The Boringness of Perfection and Reincarnation

The Founding Father of Knowledge

Plato: Dear Socrates, Olympus is so boring in truth. Perfect justice, perfect truth and overwhelming beauty, these all are great for a time.

Socrates: Ah I see Plato, what you are coming to realize is the contradiction of heaven and earth. Perfection is boring! God almighty realized that himself early on in his Perfect existence. And so he created Creation, so that his creatures might become, instead of be. The process of becoming is much more satisfying than the process of being.
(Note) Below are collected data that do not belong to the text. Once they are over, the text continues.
import Literature.Geometry.Kaehler.HypersurfaceExtension
import HarnessLib

/-!
# Holomorphic extension from a smooth hypersurface of a chart-convex open subset of a complex manifold

Transport of `exists_differentiableOn_forall_eq_of_local` (`HypersurfaceExtension.lean`: Cartan's
Theorem B in degree one for `0 → 𝒪 →ᵗ 𝒪 → 𝒪_Y → 0` over a convex domain) to the chart-convex
open subsets `W = chartSet 𝓘(ℝ, E) x₀ C` of a complex manifold — the finite intersections of the
nested Leray covers of the Cartan–Serre finiteness theorem — with the non-degeneracy of the
equation `t` expressed intrinsically through `mfderiv`:

* `mfderiv_eq_zero_iff_fderiv_comp_symm_eq_zero` — for `x` in the chart source at `x₀` and `t`
  holomorphic near `x`, `mfderiv t x = 0 ↔ D(t ∘ φ⁻¹)(φ x) = 0` (`φ` the extended chart at `x₀`;
  chain rule with the invertible differential of the chart, `isInvertible_mfderiv_extChartAt`);
* `exists_mdifferentiableOn_forall_eq_of_local_chartSet` — if `t` is holomorphic on `W` with
  `mfderiv t ≠ 0` along `Y = {t = 0} ∩ W` and `f` is, near every point of `Y`, the restriction to
  `Y` of a holomorphic function, then ONE function holomorphic on `W` restricts to `f` on `Y`.

Everything is proved; theorems only.

## References

* K. Fritzsche, H. Grauert, *From Holomorphic Functions to Complex Manifolds*, GTM 213 (2002),
  Ch. V §1 Prop. 1.6, §3. [FritzscheGrauert2002]
* C. Voisin, *Hodge Theory and Complex Algebraic Geometry I* (2002), §2.2.1. [VoisinHodgeI2002]
-/

noncomputable section

open scoped Manifold ContDiff Topology
open Set Filter

namespace Literature.Geometry.Kaehler

variable {E : Type*} [NormedAddCommGroup E] [NormedSpace ℂ E] [FiniteDimensional ℂ E]
  {M : Type*} [TopologicalSpace M] [ChartedSpace E M] [IsManifold 𝓘(ℂ, E) ω M]

omit [FiniteDimensional ℂ E] in
/-- **The differential read in a chart**: for `x` in the source of the extended chart `φ` at `x₀`
and `t` whose chart representation `t ∘ φ.symm` is complex-differentiable at `φ x` (so that `t`
is complex-differentiable at `x`), `mfderiv t x = D(t ∘ φ.symm)(φ x) ∘ mfderiv φ x` (chain rule;
`φ.symm ∘ φ = id` near `x`). [folklore] -/
theorem mfderiv_eq_fderiv_comp_symm_comp (x₀ : M) {t : M → ℂ} {x : M}
    (hxs : x ∈ (extChartAt 𝓘(ℂ, E) x₀).source)
    (hts : DifferentiableAt ℂ (t ∘ (extChartAt 𝓘(ℂ, E) x₀).symm) (extChartAt 𝓘(ℂ, E) x₀ x)) :
    mfderiv 𝓘(ℂ, E) 𝓘(ℂ, ℂ) t x =
      (fderiv ℂ (t ∘ (extChartAt 𝓘(ℂ, E) x₀).symm) (extChartAt 𝓘(ℂ, E) x₀ x)).comp
        (mfderiv 𝓘(ℂ, E) 𝓘(ℂ, E) (extChartAt 𝓘(ℂ, E) x₀) x) := by
  set φ := extChartAt 𝓘(ℂ, E) x₀ with hφ
  have hxs' : x ∈ (chartAt E x₀).source := by rwa [← extChartAt_source 𝓘(ℂ, E)]
  have h1 : HasMFDerivAt 𝓘(ℂ, E) 𝓘(ℂ, E) φ x (mfderiv 𝓘(ℂ, E) 𝓘(ℂ, E) φ x) :=
    (mdifferentiableAt_extChartAt hxs').hasMFDerivAt
  have h2 : HasMFDerivAt 𝓘(ℂ, E) 𝓘(ℂ, ℂ) (t ∘ φ.symm) (φ x) (fderiv ℂ (t ∘ φ.symm) (φ x)) :=
    hasMFDerivAt_iff_hasFDerivAt.2 hts.hasFDerivAt
  have h3 := h2.comp x h1
  have hev : (t ∘ φ.symm) ∘ φ =ᶠ[𝓝 x] t := by
    filter_upwards [extChartAt_source_mem_nhds' hxs] with y hy
    simp only [Function.comp_apply, φ.left_inv hy]
  exact (h3.congr_of_eventuallyEq hev.symm).mfderiv

omit [FiniteDimensional ℂ E] in
/-- **Non-degeneracy is read in any chart**: for `x` in the chart source at `x₀` and `t` with
chart representation complex-differentiable at `φ x`,
`mfderiv t x = 0 ↔ D(t ∘ φ.symm)(φ x) = 0` (the differential of the chart is invertible,
`isInvertible_mfderiv_extChartAt`). [folklore] -/
theorem mfderiv_eq_zero_iff_fderiv_comp_symm_eq_zero (x₀ : M) {t : M → ℂ} {x : M}
    (hxs : x ∈ (extChartAt 𝓘(ℂ, E) x₀).source)
    (hts : DifferentiableAt ℂ (t ∘ (extChartAt 𝓘(ℂ, E) x₀).symm) (extChartAt 𝓘(ℂ, E) x₀ x)) :
    mfderiv 𝓘(ℂ, E) 𝓘(ℂ, ℂ) t x = 0 ↔
      fderiv ℂ (t ∘ (extChartAt 𝓘(ℂ, E) x₀).symm) (extChartAt 𝓘(ℂ, E) x₀ x) = 0 := by
  rw [mfderiv_eq_fderiv_comp_symm_comp x₀ hxs hts]
  obtain ⟨e, he⟩ := isInvertible_mfderiv_extChartAt (I := 𝓘(ℂ, E)) hxs
  set L := fderiv ℂ (t ∘ (extChartAt 𝓘(ℂ, E) x₀).symm) (extChartAt 𝓘(ℂ, E) x₀ x) with hL
  constructor
  · intro h
    ext v
    have h1 : L (mfderiv 𝓘(ℂ, E) 𝓘(ℂ, E) (extChartAt 𝓘(ℂ, E) x₀) x (e.symm v)) = 0 :=
      ContinuousLinearMap.ext_iff.1 h (e.symm v)
    have h2 : mfderiv 𝓘(ℂ, E) 𝓘(ℂ, E) (extChartAt 𝓘(ℂ, E) x₀) x (e.symm v) = v := by
      rw [← he]; exact e.apply_symm_apply v
    rw [h2] at h1
    exact h1
  · intro h
    rw [h]
    ext v
    rfl

/-- **Holomorphic extension from a smooth hypersurface of a chart-convex open set** (Cartan's
Theorem B, degree one, transported through the holomorphic chart at `x₀`). Let
`W = chartSet 𝓘(ℝ, E) x₀ C` with `C` open convex in the chart target, `t` holomorphic on `W` with
`mfderiv t x ≠ 0` at every zero `x ∈ W`, and let `f : M → ℂ` agree near every point of
`Y = {t = 0} ∩ W`, ON `Y`, with a holomorphic function. Then some `F` holomorphic on `W` satisfies
`F = f` on `Y`. [cite: FritzscheGrauert2002, Ch. V §1 Prop. 1.6 and §3] -/
theorem exists_mdifferentiableOn_forall_eq_of_local_chartSet (x₀ : M) {C : Set E} (hCo : IsOpen C)
    (hCc : Convex ℝ C) (hCT : C ⊆ (extChartAt 𝓘(ℝ, E) x₀).target) {t : M → ℂ}
    (ht : MDifferentiableOn 𝓘(ℂ, E) 𝓘(ℂ, ℂ) t (chartSet 𝓘(ℝ, E) x₀ C))
    (hdt : ∀ x ∈ chartSet 𝓘(ℝ, E) x₀ C, t x = 0 → mfderiv 𝓘(ℂ, E) 𝓘(ℂ, ℂ) t x ≠ 0) {f : M → ℂ}
    (hf : ∀ y ∈ chartSet 𝓘(ℝ, E) x₀ C, t y = 0 → ∃ N : Set M, IsOpen N ∧ y ∈ N ∧
      N ⊆ chartSet 𝓘(ℝ, E) x₀ C ∧ ∃ F : M → ℂ, MDifferentiableOn 𝓘(ℂ, E) 𝓘(ℂ, ℂ) F N ∧
        ∀ z ∈ N, t z = 0 → F z = f z) :
    ∃ F : M → ℂ, MDifferentiableOn 𝓘(ℂ, E) 𝓘(ℂ, ℂ) F (chartSet 𝓘(ℝ, E) x₀ C) ∧
      ∀ z ∈ chartSet 𝓘(ℝ, E) x₀ C, t z = 0 → F z = f z := by
  set φ := extChartAt 𝓘(ℂ, E) x₀ with hφ
  set W := chartSet 𝓘(ℝ, E) x₀ C with hW
  have hWo : IsOpen W := isOpen_chartSet 𝓘(ℝ, E) x₀ hCo
  have hWs : W ⊆ φ.source := chartSet_subset_source 𝓘(ℝ, E) x₀ C
  have hφW : ∀ x ∈ W, φ x ∈ C := fun x hx ↦ (mem_chartSet_iff.1 hx).2
  have hsymm : ∀ y ∈ C, φ.symm y ∈ W := fun y hy ↦ symm_mem_chartSet hCT hy
  -- the equation read in the chart
  set t' : E → ℂ := t ∘ φ.symm with ht'
  have ht'd : DifferentiableOn ℂ t' C :=
    (differentiableOn_comp_extChartAt_symm_of_mdifferentiableOn ht hWo x₀).mono
      fun y hy ↦ ⟨hCT hy, hsymm y hy⟩
  have hdt' : ∀ y ∈ C, t' y = 0 → fderiv ℂ t' y ≠ 0 := fun y hy hty h0 ↦ by
    have hx : φ.symm y ∈ W := hsymm y hy
    have hxs : φ.symm y ∈ φ.source := hWs hx
    have hy' : φ (φ.symm y) = y := φ.right_inv (hCT hy)
    have hts : DifferentiableAt ℂ (t ∘ φ.symm) (φ (φ.symm y)) := by
      rw [hy']; exact ht'd.differentiableAt (hCo.mem_nhds hy)
    refine hdt _ hx hty ((mfderiv_eq_zero_iff_fderiv_comp_symm_eq_zero x₀ hxs hts).2 ?_)
    rw [hy']
    exact h0
  -- the local extensions read in the chart
  have hf' : ∀ y ∈ C, t' y = 0 → ∃ N' : Set E, IsOpen N' ∧ y ∈ N' ∧ N' ⊆ C ∧
      ∃ F' : E → ℂ, DifferentiableOn ℂ F' N' ∧ ∀ z ∈ N', t' z = 0 → F' z = f (φ.symm z) := by
    intro y hy hty
    obtain ⟨N, hNo, hyN, hNW, F, hF, hFf⟩ := hf (φ.symm y) (hsymm y hy) hty
    refine ⟨φ.target ∩ φ.symm ⁻¹' N,
      (continuousOn_extChartAt_symm x₀).isOpen_inter_preimage (isOpen_extChartAt_target x₀) hNo,
      ⟨hCT hy, hyN⟩, fun z hz ↦ ?_, F ∘ φ.symm,
      (differentiableOn_comp_extChartAt_symm_of_mdifferentiableOn hF hNo x₀), fun z hz htz ↦
        hFf _ hz.2 htz⟩
    have h1 := hφW _ (hNW hz.2)
    rwa [φ.right_inv hz.1] at h1
  obtain ⟨F', hF'd, hF'f⟩ := exists_differentiableOn_forall_eq_of_local hCo hCc ht'd hdt' hf'
  refine ⟨fun x ↦ F' (φ x), fun x hx ↦ ?_, fun z hz htz ↦ ?_⟩
  · have hxs : x ∈ (chartAt E x₀).source := by
      rw [← extChartAt_source 𝓘(ℂ, E)]; exact hWs hx
    have h1 : MDifferentiableAt 𝓘(ℂ, E) 𝓘(ℂ, ℂ) F' (φ x) :=
      mdifferentiableAt_iff_differentiableAt.2 (hF'd.differentiableAt (hCo.mem_nhds (hφW x hx)))
    exact (h1.comp x (mdifferentiableAt_extChartAt hxs)).mdifferentiableWithinAt
  · have h1 := hF'f (φ z) (hφW z hz) (by simp only [ht', Function.comp_apply, φ.left_inv (hWs hz)]; exact htz)
    simp only [φ.left_inv (hWs hz)] at h1
    exact h1

end Literature.Geometry.Kaehler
Plato: Yes, I see now. And now I can understand why we constantly reincarnate on earth. Each lifetime presents us with a new opportunity to become, and in a completely new fashion, a chance to create a new beautiful and even grand life.

Socrates: Yes dear friend and great philosopher. And in relation to this, I must bring up that great and wild genius Nietzsche, a real follower of Dionysus, that his notion of the eternal recurrence is partly true. That since we have an eternal essence, which is always becoming something more and new, it maintains a kind of stickiness to its past ways. That if I am a philosopher in one life, I am almost certainly bound to be a kind of thinker, or if not a thinker, then an artist.

Plato: I see. And as I intuit, there is a kind of revolving door between heaven and earth. That my time on earth is paralleled by some of my friends’ time in heaven, and vice versa. That at any point of time in the present, those alive used to be the ancestors and the gods, and that those who are currently in heaven are the ancestors and gods.